There are some grudges about the game, of course. For starters, the LithTech 2.5 engine isn't quite as earth-shattering as LithTech was back when Shogo was made. As a result, textures aren't very sharp, and trying to read wall signs from up close is very often futile. Also, it's quite annoying that you can't destroy the environment. I miss Crusader: No Remorse… I want to be able to destroy phones, desk lamps, desks, doors, book cases, everything! Shogo had that, and I loved wiping out rooms. It was a great ammo waster. The other grudge that I had about the game (but the patch, fortunately, fixed it) was that enemies could hear your silenced shots from many miles away, thus completely defeating the purpose of a silenced rifle. That has been fixed, so now you can enjoy stealthy destruction with no obstructions. However, the AI will still glitch up occasionally, in very strange ways: normally, when you shoot somebody in sight of someone else, they will come for you (that makes sense). But it has happened to me that I shot a guy standing right in front of another guy, yet he just stood there (until I shot him). Strange.

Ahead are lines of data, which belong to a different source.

import Mathlib
import Summits.RiemannHypothesis.RiemannHypothesis.Theorems.ScrewManifestCertDefs

/-!
# RH-FREE margin ceiling for manifest certificates (sos-theory g18, 2026-08-26; HOME/sos/lean/ManifestMargin.lean — landable verbatim as Theorems/ScrewManifestMargin.lean)

For ANY manifest decomposition `R = S_{n+1} − Σ_k w_k A_{t_k} − wJ·J` with nonnegative weights, the
strict-DD row slacks `e_i := R_ii − Σ_{j≠i} |R_ij|` satisfy, for every pair `i ≠ j`,
`e_i + e_j ≤ 2·Ψ(x_i − x_j)` (indeed `≤ 2η(x_i − x_j)`, `η = Ψ − φ_ν ≤ Ψ`).  In particular the margin of
any certificate of `S_M` is at most `Ψ(log(M/(M−1))) ≈ (1.5 log M)/(π M)`: a certificate must control
each row's `M − 2` off-diagonal entries to a TOTAL error below that (mechanism (i) of the height law).
Nothing here bears on the truth of RH.
-/

-- `Summit.RiemannHypothesis.RiemannHypothesis.…` duplicates `RiemannHypothesis` BY DESIGN (D-0017).
set_option linter.dupNamespace false
set_option autoImplicit false

namespace Summit.RiemannHypothesis.RiemannHypothesis.Theorems.IntegerScrew.Manifest

open Literature.NumberTheory.LFunctions Matrix Finset

/-- Row slack of a real square matrix at row `i`: `R i i − Σ_{j ≠ i} |R i j|`. -/
noncomputable def rowSlack {n : ℕ} (R : Matrix (Fin n) (Fin n) ℝ) (i : Fin n) : ℝ :=
  R i i - ∑ j ∈ univ.erase i, |R i j|

/-- RH-FREE statement slot: the pairwise margin ceiling. -/
def MarginCeiling : Prop :=
  ∀ (n K : ℕ) (t w : Fin K → ℝ) (wJ : ℝ), (∀ k, 0 ≤ w k) →
    ∀ i j : Fin n, i ≠ j →
      rowSlack (remainder n K t w wJ) i + rowSlack (remainder n K t w wJ) j
        ≤ 2 * zetaScrew (node n i - node n j)

/-- RH-FREE conjecture slot (sos-theory g18, SCREW-P3-HEIGHT-LAW §4): the manifest-certificate height
grows faster than linearly in `M` — for every slope `C` certificates eventually need frequencies above
`C·M`.  (Trivially true if RH fails; under RH it is the substantive obstruction law; the model of §3
predicts `T_DD(M)/M ≍ n(T)^{α}`, `α ≈ 0.17` measured on `M = 32…128`.)  No constant asserted. -/
def SuperlinearFloor : Prop :=
  ∀ C : ℝ, ∃ n₀ : ℕ, ∀ n : ℕ, n₀ ≤ n → ∀ tmin : ℝ, 0 < tmin → ¬ ManifestCert n tmin (C * (n + 1))

/-- RH-CONDITIONAL conjecture slot, the matching ceiling with the empirical exponent left free:
under RH certificates exist by height `C·M·(log M)^a` for some `a < 1` (the census law is then strictly
between linear and `M log M`). -/
def SublogCeiling : Prop :=
  _root_.RiemannHypothesis →
    ∃ (C a : ℝ), a < 1 ∧ ∀ n : ℕ, 7 ≤ n → ManifestCert n (1 / 10) (C * (n + 1) * Real.log (n + 1) ^ a)

/-- A superlinear floor excludes every linear ceiling: if `SuperlinearFloor` holds then for no slope `C`
do manifest certificates of `S_{n+1}` (with `tmin = 1/10`) exist by height `C·(n+1)` for all `n ≥ 7`
(pure logic on the two slots; RH-free). -/
theorem superlinearFloor_imp_not_linear_ceiling (h : SuperlinearFloor) (C : ℝ) :
    ¬ (∀ n : ℕ, 7 ≤ n → ManifestCert n (1 / 10) (C * (n + 1))) := by
  intro hC
  obtain ⟨n₀, hn₀⟩ := h C
  exact hn₀ (max n₀ 7) (le_max_left _ _) (1 / 10) (by norm_num) (hC _ (le_max_right _ _))

/-! ## Proof of the margin ceiling -/

/-- Diagonal-minus-off-diagonal combination of a wave atom:
`A_t(i,i) + A_t(j,j) − 2A_t(i,j) = 2(1 − cos(t(x_i − x_j)))/t²`. -/
private lemma waveAtom_diag_sub (n : ℕ) (t : ℝ) (i j : Fin n) :
    waveAtom n t i i + waveAtom n t j j - 2 * waveAtom n t i j
      = 2 * ((1 - Real.cos (t * (node n i - node n j))) / t ^ 2) := by
  simp only [waveAtom, Matrix.of_apply, sub_self, mul_zero, Real.cos_zero]
  ring

/-- `(1 − cos(tu))/t² ≥ 0`. -/
private lemma phi_nonneg (t u : ℝ) : 0 ≤ (1 - Real.cos (t * u)) / t ^ 2 :=
  div_nonneg (by linarith [Real.cos_le_one (t * u)]) (sq_nonneg t)

/-- **The margin ceiling holds** (RH-free): for any manifest decomposition with nonnegative wave
weights and any `i ≠ j`, `rowSlack R i + rowSlack R j ≤ 2Ψ(x_i − x_j)` — each slack is at most the
diagonal entry minus one off-diagonal modulus, `S_ii + S_jj − S_ij − S_ji = 2Ψ(x_i − x_j)` (`Ψ` even,
`Ψ(0) = 0`), the wave atoms contribute `w_k·2(1 − cos)/t² ≥ 0` to the same combination and the `wJ·J`
terms cancel. -/
theorem marginCeiling_proof : MarginCeiling := by
  intro n K t w wJ hw i j hij
  set R := remainder n K t w wJ with hR
  -- slack ≤ diagonal − one off-diagonal entry
  have hi : rowSlack R i ≤ R i i - |R i j| := by
    unfold rowSlack
    have : |R i j| ≤ ∑ k ∈ univ.erase i, |R i k| :=
      single_le_sum (f := fun k => |R i k|) (fun _ _ => abs_nonneg _)
        (mem_erase.mpr ⟨hij.symm, mem_univ _⟩)
    linarith
  have hj : rowSlack R j ≤ R j j - |R j i| := by
    unfold rowSlack
    have : |R j i| ≤ ∑ k ∈ univ.erase j, |R j k| :=
      single_le_sum (f := fun k => |R j k|) (fun _ _ => abs_nonneg _)
        (mem_erase.mpr ⟨hij, mem_univ _⟩)
    linarith
  -- entries of S and of R
  have hSab : ∀ a b : Fin n, screwMatrix n a b
      = zetaScrew (node n a) + zetaScrew (node n b) - zetaScrew (node n a - node n b) := fun a b => rfl
  have hS : screwMatrix n i i + screwMatrix n j j - screwMatrix n i j - screwMatrix n j i
      = 2 * zetaScrew (node n i - node n j) := by
    rw [hSab, hSab, hSab, hSab, sub_self, sub_self, zetaScrew_zero,
      ← zetaScrew_neg (node n j - node n i), neg_sub]
    ring
  have hRe : ∀ a b : Fin n, R a b = screwMatrix n a b - (∑ k, w k * waveAtom n (t k) a b) - wJ := by
    intro a b
    simp only [hR, remainder, Matrix.sub_apply, Matrix.smul_apply, Matrix.sum_apply, onesMat,
      Matrix.of_apply, smul_eq_mul, mul_one]
  have hsym : ∀ k, waveAtom n (t k) j i = waveAtom n (t k) i j := by
    intro k
    simp only [waveAtom, Matrix.of_apply]
    rw [show t k * (node n j - node n i) = -(t k * (node n i - node n j)) by ring, Real.cos_neg]
    ring
  have hA : ∀ k, 0 ≤ w k * (waveAtom n (t k) i i + waveAtom n (t k) j j
      - waveAtom n (t k) i j - waveAtom n (t k) j i) := by
    intro k
    rw [hsym k, show waveAtom n (t k) i i + waveAtom n (t k) j j - waveAtom n (t k) i j
        - waveAtom n (t k) i j = waveAtom n (t k) i i + waveAtom n (t k) j j
        - 2 * waveAtom n (t k) i j by ring, waveAtom_diag_sub]
    exact mul_nonneg (hw k) (mul_nonneg (by norm_num) (phi_nonneg (t k) (node n i - node n j)))
  have hsum : 0 ≤ ∑ k, w k * (waveAtom n (t k) i i + waveAtom n (t k) j j
      - waveAtom n (t k) i j - waveAtom n (t k) j i) := sum_nonneg fun k _ => hA k
  have hsplit : ∑ k, w k * (waveAtom n (t k) i i + waveAtom n (t k) j j
      - waveAtom n (t k) i j - waveAtom n (t k) j i)
      = (∑ k, w k * waveAtom n (t k) i i) + (∑ k, w k * waveAtom n (t k) j j)
        - (∑ k, w k * waveAtom n (t k) i j) - (∑ k, w k * waveAtom n (t k) j i) := by
    simp only [mul_add, mul_sub, Finset.sum_add_distrib, Finset.sum_sub_distrib]
  have hcomb : R i i + R j j - R i j - R j i ≤ 2 * zetaScrew (node n i - node n j) := by
    rw [hRe i i, hRe j j, hRe i j, hRe j i, ← hS]
    linarith [hsum, hsplit]
  have h1 : R i j ≤ |R i j| := le_abs_self _
  have h2 : R j i ≤ |R j i| := le_abs_self _
  linarith

/-- Corollary (RH-FREE): the DD margin of ANY manifest certificate of `S_{n+1}` is at most `Ψ` at the
top gap `log((n+1)/n)` — every certificate has SOME row with slack `≤ Ψ(x_{n-1} − x_{n-2})`. -/
theorem min_rowSlack_le_top_gap (n K : ℕ) (t w : Fin K → ℝ) (wJ : ℝ) (hw : ∀ k, 0 ≤ w k)
    (hn : 2 ≤ n) :
    ∃ i : Fin n, rowSlack (remainder n K t w wJ) i
      ≤ zetaScrew (node n ⟨n - 1, by omega⟩ - node n ⟨n - 2, by omega⟩) := by
  have hij : (⟨n - 1, by omega⟩ : Fin n) ≠ ⟨n - 2, by omega⟩ := by
    intro h; have := congrArg Fin.val h; simp at this; omega
  have := marginCeiling_proof n K t w wJ hw _ _ hij
  by_contra hc
  simp only [not_exists, not_le] at hc
  have h1 := hc ⟨n - 1, by omega⟩
  have h2 := hc ⟨n - 2, by omega⟩
  linarith

end Summit.RiemannHypothesis.RiemannHypothesis.Theorems.IntegerScrew.Manifest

Another very cool thing about the game is the music. Though I prefer the menu music to the actual game music (same as in Crusader: No Remorse, for example, or Deus Ex, or a few other games), music throughout the game is very unique and suited to the situation, not to mention dynamic - it changes depending on whether you are crawling quietly through air ducts avoiding line of sight of enemies, or whether you are running around with guns drawn, drawing blood.

With all that said, I can whole-heartedly recommend NOLF as an outstanding title well worthy of a gamer's overtaxed, overstressed wallet. It's not often that a game comes around (in today's crazy games market) that is (a) entertaining, (b) actually keeps you glued to the screen for a while and (c) lets you kill lots of people while at it. All that with a unique style, plenty of chicks, and an attitude to boot. This is definitely one of the better games this year, and further establishes Monolith (at least in my view) as a consistently good game creator. Now make a Shogo 2!!!!